__Saved entries__.
========================================================================

import Mathlib
import Summits.Ventures.PercRepro2.EightTypedAbstract
import Summits.Ventures.PercRepro2.EightTypedDomLeaf

/-!
# Eight typed edges, IX.D: kernel group `EightTypedDomShards206` of the domain-restricted rung (blind cell PercRepro2, night-3 g10/g11, 2026-08-26)

The `decide +kernel` units of plan8d.json (night-3 g11: the plan re-costed at the measured ≈ 8.5 s per tested leaf on the three served
guards of `okQ8Dom`, 7,199 tested leaves) packed into this file (leaf units ≤ 8 tested / ≤ 20 full leaves, joins over the candidate
lists of their split prefixes), for the leaf test `okQ8Dom`; elaborated sequentially (`Elab.async false`: the parallel elaboration of
the real tests exhausts the farm node's thread/memory budget).
-/

set_option Elab.async false
set_option maxHeartbeats 0
set_option maxRecDepth 100000

namespace Summit.Ventures.PercRepro2

open UnionCluster

namespace CovForm

namespace TwoTyped

open OneTyped

section EightTypedDomShards206

/-- the prefix `1 2 3 4 0 6 0 8 1 6 2 3 2 4 3` (depth 15) as a kernel fact. -/
theorem sh8D_1_2_3_4_0_6_0_8_1_6_2_3_2_4_3 : csh8_15 okQ8Dom 1 2 3 4 0 6 0 8 1 6 2 3 2 4 3 = true := by decide +kernel
/-- the prefix `1 2 3 4 0 6 0 8 1 6 1 8 2 3 2 4` (depth 16) as a kernel fact. -/
theorem sh8D_1_2_3_4_0_6_0_8_1_6_1_8_2_3_2_4 : csh8_16 okQ8Dom 1 2 3 4 0 6 0 8 1 6 1 8 2 3 2 4 = true := by decide +kernel
/-- the prefix `1 2 3 4 0 3 0 8 0 10 1 2 2 4` (depth 14) as a kernel fact. -/
theorem sh8D_1_2_3_4_0_3_0_8_0_10_1_2_2_4 : csh8_14 okQ8Dom 1 2 3 4 0 3 0 8 0 10 1 2 2 4 = true := by decide +kernel
/-- the prefix `1 2 3 4 0 2 1 3 1 10 1 12 2 4` (depth 14) as a kernel fact. -/
theorem sh8D_1_2_3_4_0_2_1_3_1_10_1_12_2_4 : csh8_14 okQ8Dom 1 2 3 4 0 2 1 3 1 10 1 12 2 4 = true := by decide +kernel
/-- the prefix `1 2 3 4 0 6 0 8 1 8 2 4 2 8` (depth 14) as a kernel fact. -/
theorem sh8D_1_2_3_4_0_6_0_8_1_8_2_4_2_8 : csh8_14 okQ8Dom 1 2 3 4 0 6 0 8 1 8 2 4 2 8 = true := by decide +kernel
/-- the prefix `1 2 3 4 0 6 0 8 1 2 1 8 2 8` (depth 14) as a kernel fact. -/
theorem sh8D_1_2_3_4_0_6_0_8_1_2_1_8_2_8 : csh8_14 okQ8Dom 1 2 3 4 0 6 0 8 1 2 1 8 2 8 = true := by decide +kernel

end EightTypedDomShards206

end TwoTyped

end CovForm

end Summit.Ventures.PercRepro2
/-- THE TWO-GRID DEFECT OF THE LIFTED ENTRY-2 OPERATORS `(T ⊗ 1)∇̂*` is the lift of the defect of `T∇*`. [folklore] -/
theorem idef_comp_fgradAdj_liftEquiv (π : X' → X) (T' : (X' → ℝ) →ₗ[ℝ] (X' → ℝ)) (T : (X → ℝ) →ₗ[ℝ] (X → ℝ)) (n' n : ℝ) (e' : X' ≃ X') (e : X ≃ X) :
    idef (pull (liftMap π ι)) (pull (liftMap π ι)) (tensorId ι T' ∘ₗ fgradAdj n' (liftEquiv e' ι)) (tensorId ι T ∘ₗ fgradAdj n (liftEquiv e ι)) =
      tensorId ι (idef (pull π) (pull π) (T' ∘ₗ fgradAdj n' e') (T ∘ₗ fgradAdj n e)) := by
  rw [comp_fgradAdj_liftEquiv, comp_fgradAdj_liftEquiv, idef_tensorId]

end Bridges

/-! ## §2 The defect of the two lifted forward shifts through King's pairing is majorised by the one-step forward difference; the lifted forward shift costs `e^{ρ}` -/

section Device

variable {L : ℕ} [NeZero L] (ι : Type) [Fintype ι] (M : Fin (d + 1) → ℕ) [∀ μ, NeZero (M μ)] (k m : ℕ)

omit [NeZero L] [Fintype ι] [∀ μ, NeZero (M μ)] in
/-- THE DEFECT OF THE TWO LIFTED FORWARD SHIFTS, pointwise: `𝔇(S′_{+κ} ⊗ 1, S_{+κ} ⊗ 1)g ((x′, a), i) = g((prV(x′ + e′_κ, a)), i) − g((pr x′ + e_κ, a), i)`. [folklore] -/
theorem idef_fshift_lift_apply (κ : Fin (d + 1)) (g : (Tor (fine (L ^ k) M) × Fin (d + 1)) × ι → ℝ) (p : (Tor (fine (L ^ m * L ^ k) M) × Fin (d + 1)) × ι) :
    idef (pull (liftMap (kingPrV L k m M) ι)) (pull (liftMap (kingPrV L k m M) ι)) (pull ⇑(liftEquiv (bshiftEquiv M (L ^ m * L ^ k) κ) ι))
        (pull ⇑(liftEquiv (bshiftEquiv M (L ^ k) κ) ι)) g p =
      g (kingPrV L k m M (p.1.1 + unitVec (fine (L ^ m * L ^ k) M) κ, p.1.2), p.2) -
        g (((kingPrV L k m M p.1).1 + unitVec (fine (L ^ k) M) κ, (kingPrV L k m M p.1).2), p.2) := rfl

========================================================================

__What is expected__.
Your answer should consist of each line of the data above in which the word "async" occurs.

__Response__.
lists of their split prefixes), for the leaf test `okQ8Dom`; elaborated sequentially (`Elab.async false`: the parallel elaboration of
set_option Elab.async false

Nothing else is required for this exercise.